Mac didn't argue. He didn't make a joke. He just grabbed Cody and another girl named Maya. "Everyone!" he roared. "Follow the orange vest! We're playing a new game! It’s called 'Get in the Truck or the Trash Eats You'!"

"That’s a terrible name for a game!" Val yelled over her shoulder.

"I'm working with what I’ve got!" Mac countered. He began herding the kids. They were screaming now, but they were moving. The sugar high had turned into pure adrenaline. They scrambled toward the massive white garbage truck parked at the end of the sorting line.

Val pulled the trigger. The flare gun went pop, and a bright red ball of fire arched through the air. It hit the plastic bottle monster right in the chest. The plastic didn't catch fire; it melted and hissed, the monster stumbling back as its legs lost their shape. But more were coming. A swarm of plastic dinosaurs was rushing toward the kids. Val reloaded with a speed that Mac found genuinely impressive and slightly scary.

"Go!" she screamed. "I’ll hold them off!"

Mac shoved the last of the kids into the back of the truck. It was clean-ish, mostly smelling of lemon-scented disinfectant. "Stay down!" he told them. "Don't come out until I say!"

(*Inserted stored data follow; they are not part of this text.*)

import Summits.NavierStokesRegularity.FluidComputer.PalasekTowerEpisodes
import Summits.NavierStokesRegularity.FluidComputer.PalasekTowerLedger

/-!
# The depth ladder of Palasek's Step 2: registered numbers, uniform finite depth, compactness

Cell `ns-blowup`, seat `ns-blowup-ecbridge-1` (g2); companion of `PalasekTowerEpisodes.lean`
(p404510: `Schedule`, `Stage`, `Realisation.ofEpisodes`) and `PalasekTowerEpisodesPinned.lean`
(p406175, seat `ns-blowup-lean`: `Schedule.Pins`, `Margins.withStrain`, K1R/K2R =
`EpisodeBasePinned` / `EpisodeInductionPinned`). LABEL: E-C typing; WHAT THIS IS NOT: not
Navier–Stokes evidence, not a construction — nothing below asserts that any tower exists.

## Why a second shape

The refuter's K-probe (STATUS l.911, `refuter/KPROBE-EPISODES.md`; referee concurs) killed the
first split twice: (K-A) the base was junk-inhabited, (K-B) the induction step, quantified over
EVERY schedule, was refuted by a foreign junk schedule plus the chain's own uniqueness debt `hU`.
The re-pin (`Schedule.Pins`: impulse and separation pins, confinement; strain floor) answers
(K-A). For (K-B) it restricts the universal quantifier to PINNED schedules and says openly that
the residual content is heredity ROBUST against every admissible force. This file types the
other admissible answer to (K-B) — the one with NO universal quantifier over schedules at all —
so that the filer can choose, and proves how the two shapes interlock:

* §1 `Registry R` — the registered NUMBERS (envelope constants, radius, `Λ`, `θ`, persistence
  fraction `κ`); `ClayEnvelope` — uniform Clay envelopes for datum and force and time brackets,
  chosen ONCE for all depths; `Schedule.Conforms P V S` — the schedule uses exactly the registered
  numbers, lies in the envelope, and satisfies the re-pin's pins at `(P.Λ, P.θ)` (stated field by
  field; this file imports only the episode files, because the re-pin's olean is not yet built on
  the farm — the companion `PalasekTowerDepthPinned.lean` proves the interlock by name).
* §2 `Margins.persist κ` — PERSISTENCE of every grown level through the next inter-readout
  interval (Palasek's trapping region; transient superpositions are not levels); the registered
  margin of this shape is `Margins.tower R κ` = the re-pin's strain floor on top of persistence
  (definitionally `Margins.withStrain (Margins.persist R κ)`); both clauses are closed under
  locally uniform `C¹` limits.
* §3 THE LADDER: `DepthTower ν R P V m K` (a conforming schedule with a stage at level `K` — the
  finite rungs the cell's CAP / MODEL lanes can certify level by level; `DepthTower.mono`), K1R-E
  `UniformDepthTowers` (:= ∃ envelope, ∀ K, a tower of depth `K+1` — ALL the finite-depth physics,
  EXISTENTIAL in the schedule: no foreign schedule and no uniqueness theorem can attack it),
  `CoherentTower` (one conforming schedule with a coherent infinite chain of stages), K2R-E
  `TowerCompactness` (:= K1R-E → CoherentTower; Arzelà–Ascoli on the uniformly Clay data and
  forces, parabolic regularity and continuous dependence from the REGISTERED ceilings, diagonal
  subsequence, closedness of every clause — folklore-grade for limit-closed margins; an
  implication, hence consistent with `hU`).
* §4 THE ASSEMBLY is the gluing of a GIVEN coherent chain, proved once for all shapes in the
  sibling `PalasekTowerChainGluing.lean` (`Realisation.ofChain`, `nonempty_realisation_of_chain`);
  the corollaries `K1R-E → K2R-E → Nonempty (Realisation ν R)` / `→ PalasekStep2 R` / `→ (C)`
  (modulo W21′) are one-liners over it and live in `PalasekTowerDepthAssembly.lean` (filed when the
  farm has built both oleans; ≤ 400-line rule).
* §5 HEREDITY OF THE PRODUCED OBJECT'S CLASS (repair R-d made literal): `BaseIn 𝒟`,
  `HereditaryIn 𝒟` for a DESIGN CLASS `𝒟` of schedules (the constructor's explicit family — to be
  registered when a mechanism of record exists); `coherentTower_of_hereditaryIn` (by the landed
  `Assembly.chain`). (Companion file: the re-pinned induction `EpisodeInductionPinned` is heredity
  in EVERY class of conforming schedules, and a depth-one tower is a re-pinned base — the two
  shapes compose.)
* §6 Non-vacuity of the registry: `TowerRates.deep` (`N₀ = 2^{16}`, `4 Y_k ≤ Y_{k+1}`),
  `Registry.deep` (`c₂ = 2 c₁`, `Λ = 4`, `θ = 2`).

References: S. Palasek, arXiv:2605.13827 §3.3–§4 [cite: Palasek2026ElementaryModel, §3.3–§4];
C. L. Fefferman, Clay problem description, (C) (4) (5) [cite: FeffermanClay2006, (C)];
J. T. Beale, T. Kato, A. Majda, Comm. Math. Phys. 94 (1984) §1 [cite: BealeKatoMajda1984, §1].
-/

noncomputable section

He turned back to see the most impossible thing yet. The wall of the recycling center didn't just break; it exploded. A giant sturgeon, at least twenty feet long, crashed through the metal siding. It was a zombie fish too, its skin grey and peeling, but as it moved, something magical happened. The scales where the sunlight hit them didn't look like rot anymore. They began to bloom. Real, vibrant purple flowers—lilacs and violets—burst from the fish’s skin. It was a garden of the undead. The smell of rotting fish was suddenly replaced by the overwhelming, sweet scent of a spring morning.

The sturgeon landed on the sorting line, crushing a conveyor belt. It flopped its massive tail, sending purple petals flying everywhere like confetti. But the petals were sharp. They sliced through the air, sticking into the walls.

"Mac! Get in!" Val yelled. She ran toward the truck, the flare gun smoking in her hand. She jumped into the cab, and Mac climbed into the driver's seat. Officer Pete was already there, huffing and puffing, his hat crooked.

"Start it up!" Pete yelled. "Drive us out of here!"

Mac slammed the key into the ignition. He turned it. The engine groaned. Rrr-rrr-rrr. It didn't catch. He tried again. Rrr-rrr-click.

"Come on, you piece of junk!" Mac growled. He hammered on the dashboard.

From the vents, a sound began to rise. It wasn't the engine. It was high-pitched and squeaky. It sounded like a hundred tiny voices. Mac leaned closer to the dashboard. The engine wasn't dead. It was clogged. Thousands of pieces of sentient, colorful confetti were packed into the air intake. And they were singing. They were singing a high-speed, chipmunk-version of a pop song from three years ago.

"Is the confetti... harmonizing?" Mac asked, staring at the vibrating dashboard.

Val looked at the engine temperature gauge. It was spiking into the red. "The confetti is singing so loud it’s shaking the spark plugs loose!"

Outside, the giant flowery sturgeon let out a low, wet groan and began to slide toward the truck, its purple petals shimmering in the spring light.

“The confetti reached a high, piercing note, and the entire dashboard began to glow a frantic, neon pink.”